(Stored items)
◇ ◇ ◇

/-- **I [EQUIV]** (verbatim restatement of gen 3's node I; same normalised signature) the ROOT-WISE form of 24207 at
the INTERIOR height-one primes of `R₀⟦T⟧`: `Ch_Λ(X_(∅,0))·R₀⟦T⟧ ⊆ 𝔮ⁿ ⟹ (L) ⊆ 𝔮ⁿ` for every height-one `𝔮 ∌ C 3`. -/
def InteriorRootwiseBoundAtThree : Prop :=
  ∀ (W : WeierstrassCurve ℚ) [W.IsElliptic] [W.IsGloballyMinimal] (N : ℕ) [NeZero N] (K : Type) [Field K] [NumberField K] (Dt : Literature.NumberTheory.EllipticCurves.ModularForms.ModularParametrizationData W N), Summit.BirchSwinnertonDyer.Rank1Residual.Additive.ClassO6 W 3 → W.HasSurjectiveModNGaloisRep 3 → W.analyticRank = 1 → W.conductorNorm ℤ = N → Literature.NumberTheory.EllipticCurves.IsImaginaryQuadratic K → Literature.NumberTheory.EllipticCurves.SatisfiesHeegnerHypothesis N K → ∀ (κ : Literature.NumberTheory.EllipticCurves.ZpExtension K 3), κ.IsAnticyclotomic → ∀ (γ : Field.absoluteGaloisGroup K) [Fact (κ.IsTopGenerator γ)] (𝔭 : IsDedekindDomain.HeightOneSpectrum (NumberField.RingOfIntegers K)), ((3 : ℕ) : NumberField.RingOfIntegers K) ∈ 𝔭.asIdeal → 𝔭.asIdeal.ramificationIdx (NumberField.RingOfIntegers ℚ) = 1 → 𝔭.asIdeal.inertiaDeg (NumberField.RingOfIntegers ℚ) = 1 → ∀ (𝔭' : IsDedekindDomain.HeightOneSpectrum (NumberField.RingOfIntegers K)), ((3 : ℕ) : NumberField.RingOfIntegers K) ∈ 𝔭'.asIdeal → 𝔭' ≠ 𝔭 → ∀ (ι' : PadicAlgCl 3 ≃+* ℂ), Summit.BirchSwinnertonDyer.BirchSwinnertonDyer.Theorems.SchneiderFree.BranchInducesPrime 3 ι' 𝔭 → ∀ (ΩK : ℂ) (Ωp : ℂ_[3]) (L : Literature.NumberTheory.EllipticCurves.UnrSeries 3), ΩK ≠ 0 → Ωp ≠ 0 → Literature.NumberTheory.EllipticCurves.IsBDPLFunction ι' 𝔭 κ γ Dt.f ΩK Ωp L → Module.IsTorsion (Literature.NumberTheory.EllipticCurves.IwasawaAlgebra 3) (Summit.BirchSwinnertonDyer.Rank1Residual.X11b.AcSelmer.XAc (W.baseChange K) 3 κ 𝔭' ∅ γ) → ∀ (𝔮 : PrimeSpectrum (Literature.NumberTheory.EllipticCurves.UnrSeries 3)), 𝔮.asIdeal.height = 1 → PowerSeries.C ((3 : ℕ) : Literature.NumberTheory.EllipticCurves.unrIntegers 3) ∉ 𝔮.asIdeal → ∀ n : ℕ, (Summit.BirchSwinnertonDyer.Rank1Residual.X11b.AcSelmer.XAc.charIdeal (W.baseChange K) 3 κ 𝔭' ∅ γ).map (PowerSeries.map (Summit.BirchSwinnertonDyer.Rank1Residual.X11b.Halves.toUnr 3)) ≤ 𝔮.asIdeal ^ n → Ideal.span {L} ≤ 𝔮.asIdeal ^ n

/-- **G [WEAKER · UNDECIDED; leaves G1 ATTACKABLE, G2 IDEA-NEEDED, G3 BARRIER-adjacent, supply S INSTRUMENTABLE]**
the root-wise bound at the interior height-one primes that contain NO `ω_k = (1+T)^(3^k) − 1` (no torsion point of the
anticyclotomic line): the output of the re-centred germ Kolyvagin argument. -/
def GermwiseBoundOffTorsionAtThree : Prop :=
  ∀ (W : WeierstrassCurve ℚ) [W.IsElliptic] [W.IsGloballyMinimal] (N : ℕ) [NeZero N] (K : Type) [Field K] [NumberField K] (Dt : Literature.NumberTheory.EllipticCurves.ModularForms.ModularParametrizationData W N), Summit.BirchSwinnertonDyer.Rank1Residual.Additive.ClassO6 W 3 → W.HasSurjectiveModNGaloisRep 3 → W.analyticRank = 1 → W.conductorNorm ℤ = N → Literature.NumberTheory.EllipticCurves.IsImaginaryQuadratic K → Literature.NumberTheory.EllipticCurves.SatisfiesHeegnerHypothesis N K → ∀ (κ : Literature.NumberTheory.EllipticCurves.ZpExtension K 3), κ.IsAnticyclotomic → ∀ (γ : Field.absoluteGaloisGroup K) [Fact (κ.IsTopGenerator γ)] (𝔭 : IsDedekindDomain.HeightOneSpectrum (NumberField.RingOfIntegers K)), ((3 : ℕ) : NumberField.RingOfIntegers K) ∈ 𝔭.asIdeal → 𝔭.asIdeal.ramificationIdx (NumberField.RingOfIntegers ℚ) = 1 → 𝔭.asIdeal.inertiaDeg (NumberField.RingOfIntegers ℚ) = 1 → ∀ (𝔭' : IsDedekindDomain.HeightOneSpectrum (NumberField.RingOfIntegers K)), ((3 : ℕ) : NumberField.RingOfIntegers K) ∈ 𝔭'.asIdeal → 𝔭' ≠ 𝔭 → ∀ (ι' : PadicAlgCl 3 ≃+* ℂ), Summit.BirchSwinnertonDyer.BirchSwinnertonDyer.Theorems.SchneiderFree.BranchInducesPrime 3 ι' 𝔭 → ∀ (ΩK : ℂ) (Ωp : ℂ_[3]) (L : Literature.NumberTheory.EllipticCurves.UnrSeries 3), ΩK ≠ 0 → Ωp ≠ 0 → Literature.NumberTheory.EllipticCurves.IsBDPLFunction ι' 𝔭 κ γ Dt.f ΩK Ωp L → Module.IsTorsion (Literature.NumberTheory.EllipticCurves.IwasawaAlgebra 3) (Summit.BirchSwinnertonDyer.Rank1Residual.X11b.AcSelmer.XAc (W.baseChange K) 3 κ 𝔭' ∅ γ) → ∀ (𝔮 : PrimeSpectrum (Literature.NumberTheory.EllipticCurves.UnrSeries 3)), 𝔮.asIdeal.height = 1 → PowerSeries.C ((3 : ℕ) : Literature.NumberTheory.EllipticCurves.unrIntegers 3) ∉ 𝔮.asIdeal → (∀ k : ℕ, ((1 + PowerSeries.X : Literature.NumberTheory.EllipticCurves.UnrSeries 3) ^ (3 ^ k) - 1) ∉ 𝔮.asIdeal) → ∀ n : ℕ, (Summit.BirchSwinnertonDyer.Rank1Residual.X11b.AcSelmer.XAc.charIdeal (W.baseChange K) 3 κ 𝔭' ∅ γ).map (PowerSeries.map (Summit.BirchSwinnertonDyer.Rank1Residual.X11b.Halves.toUnr 3)) ≤ 𝔮.asIdeal ^ n → Ideal.span {L} ≤ 𝔮.asIdeal ^ n

/-- **T [WEAKER · UNDECIDED; leaves T0 ATTACKABLE-with-gap (multiplicity zero: `p`-adic Waldspurger at additive split 3
+ finite-layer Kolyvagin), T+ IDEA-NEEDED (higher multiplicity at a finite-order character)]** the root-wise bound at
the torsion-point primes `𝔮 ∋ (1+T)^(3^k) − 1`. -/
def TorsionPointBoundAtThree : Prop :=
  ∀ (W : WeierstrassCurve ℚ) [W.IsElliptic] [W.IsGloballyMinimal] (N : ℕ) [NeZero N] (K : Type) [Field K] [NumberField K] (Dt : Literature.NumberTheory.EllipticCurves.ModularForms.ModularParametrizationData W N), Summit.BirchSwinnertonDyer.Rank1Residual.Additive.ClassO6 W 3 → W.HasSurjectiveModNGaloisRep 3 → W.analyticRank = 1 → W.conductorNorm ℤ = N → Literature.NumberTheory.EllipticCurves.IsImaginaryQuadratic K → Literature.NumberTheory.EllipticCurves.SatisfiesHeegnerHypothesis N K → ∀ (κ : Literature.NumberTheory.EllipticCurves.ZpExtension K 3), κ.IsAnticyclotomic → ∀ (γ : Field.absoluteGaloisGroup K) [Fact (κ.IsTopGenerator γ)] (𝔭 : IsDedekindDomain.HeightOneSpectrum (NumberField.RingOfIntegers K)), ((3 : ℕ) : NumberField.RingOfIntegers K) ∈ 𝔭.asIdeal → 𝔭.asIdeal.ramificationIdx (NumberField.RingOfIntegers ℚ) = 1 → 𝔭.asIdeal.inertiaDeg (NumberField.RingOfIntegers ℚ) = 1 → ∀ (𝔭' : IsDedekindDomain.HeightOneSpectrum (NumberField.RingOfIntegers K)), ((3 : ℕ) : NumberField.RingOfIntegers K) ∈ 𝔭'.asIdeal → 𝔭' ≠ 𝔭 → ∀ (ι' : PadicAlgCl 3 ≃+* ℂ), Summit.BirchSwinnertonDyer.BirchSwinnertonDyer.Theorems.SchneiderFree.BranchInducesPrime 3 ι' 𝔭 → ∀ (ΩK : ℂ) (Ωp : ℂ_[3]) (L : Literature.NumberTheory.EllipticCurves.UnrSeries 3), ΩK ≠ 0 → Ωp ≠ 0 → Literature.NumberTheory.EllipticCurves.IsBDPLFunction ι' 𝔭 κ γ Dt.f ΩK Ωp L → Module.IsTorsion (Literature.NumberTheory.EllipticCurves.IwasawaAlgebra 3) (Summit.BirchSwinnertonDyer.Rank1Residual.X11b.AcSelmer.XAc (W.baseChange K) 3 κ 𝔭' ∅ γ) → ∀ (𝔮 : PrimeSpectrum (Literature.NumberTheory.EllipticCurves.UnrSeries 3)), 𝔮.asIdeal.height = 1 → PowerSeries.C ((3 : ℕ) : Literature.NumberTheory.EllipticCurves.unrIntegers 3) ∉ 𝔮.asIdeal → (∃ k : ℕ, ((1 + PowerSeries.X : Literature.NumberTheory.EllipticCurves.UnrSeries 3) ^ (3 ^ k) - 1) ∈ 𝔮.asIdeal) → ∀ n : ℕ, (Summit.BirchSwinnertonDyer.Rank1Residual.X11b.AcSelmer.XAc.charIdeal (W.baseChange K) 3 κ 𝔭' ∅ γ).map (PowerSeries.map (Summit.BirchSwinnertonDyer.Rank1Residual.X11b.Halves.toUnr 3)) ≤ 𝔮.asIdeal ^ n → Ideal.span {L} ≤ 𝔮.asIdeal ^ n

/-- **Composition into the EQUIV node (kernel): G ∧ T ⟹ I** (dichotomy on whether `𝔮` contains some `ω_k`). -/
theorem interiorRootwise_of_germwise_of_torsion
    (hG : GermwiseBoundOffTorsionAtThree) (hT : TorsionPointBoundAtThree) : InteriorRootwiseBoundAtThree := by
  intro W _ _ N _ K _ _ Dt hO6 hsurj hr1 hN hK hH κ hκ γ _ 𝔭 h𝔭 he hf 𝔭' h𝔭' hne ι' hι ΩK Ωp L hΩK hΩp hL htor
    𝔮 h𝔮 h3 n hn
  by_cases hω : ∃ k : ℕ, ((1 + PowerSeries.X : Literature.NumberTheory.EllipticCurves.UnrSeries 3) ^ (3 ^ k) - 1)
      ∈ 𝔮.asIdeal
  · exact hT W N K Dt hO6 hsurj hr1 hN hK hH κ hκ γ 𝔭 h𝔭 he hf 𝔭' h𝔭' hne ι' hι ΩK Ωp L hΩK hΩp hL htor 𝔮 h𝔮 h3
      hω n hn
  · simp only [not_exists] at hω
    exact hG W N K Dt hO6 hsurj hr1 hN hK hH κ hκ γ 𝔭 h𝔭 he hf 𝔭' h𝔭' hne ι' hι ΩK Ωp L hΩK hΩp hL htor 𝔮 h𝔮 h3
      hω n hn

/-- `3` is a prime element of `R₀ = unrIntegers 3` (a DVR with uniformiser `3`). -/
theorem prime_three_unrIntegers : Prime ((3 : ℕ) : unrIntegers 3) := by
  haveI := Summit.BirchSwinnertonDyer.Rank1Residual.X2.HidaLimitAlgebra.isDiscreteValuationRing_unrIntegers (p := 3)
  exact (Summit.BirchSwinnertonDyer.Rank1Residual.X2.HidaLimitAlgebra.irreducible_natCast_p (p := 3)).prime

/-- The extended characteristic ideal is principal: `Ch_Λ(X)·R₀⟦T⟧ = (F)` for some `F`. -/
theorem exists_map_charIdeal_eq_span {K : Type} [Field K] [NumberField K] (W : WeierstrassCurve K)
    (κ : ZpExtension K 3) (𝔭' : IsDedekindDomain.HeightOneSpectrum (NumberField.RingOfIntegers K))
    (γ : Field.absoluteGaloisGroup K) [Fact (κ.IsTopGenerator γ)] :
    ∃ F : UnrSeries 3, (AcSelmer.XAc.charIdeal W 3 κ 𝔭' ∅ γ).map (PowerSeries.map (Halves.toUnr 3)) =
      Ideal.span {F} := by
  obtain ⟨f, hf⟩ := (charIdeal_isPrincipal_holds 3 (AcSelmer.XAc W 3 κ 𝔭' ∅ γ)).principal
  refine ⟨PowerSeries.map (Halves.toUnr 3) f, ?_⟩
  have hf' : AcSelmer.XAc.charIdeal W 3 κ 𝔭' ∅ γ = Ideal.span {f} := by
    change Literature.NumberTheory.EllipticCurves.Module.charIdeal (IwasawaAlgebra 3) (AcSelmer.XAc W 3 κ 𝔭' ∅ γ) =
      Ideal.span {f}
    simpa [Ideal.submodule_span_eq] using hf
  rw [hf', Ideal.map_span, Set.image_singleton]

◇ ◇ ◇

- _Exercise requirements_
Across the entries above, find the lines with the string "exact" and copy them.

- _Exercise output_
  · exact hT W N K Dt hO6 hsurj hr1 hN hK hH κ hκ γ 𝔭 h𝔭 he hf 𝔭' h𝔭' hne ι' hι ΩK Ωp L hΩK hΩp hL htor 𝔮 h𝔮 h3
    exact hG W N K Dt hO6 hsurj hr1 hN hK hH κ hκ γ 𝔭 h𝔭 he hf 𝔭' h𝔭' hne ι' hι ΩK Ωp L hΩK hΩp hL htor 𝔮 h𝔮 h3
  exact (Summit.BirchSwinnertonDyer.Rank1Residual.X2.HidaLimitAlgebra.irreducible_natCast_p (p := 3)).prime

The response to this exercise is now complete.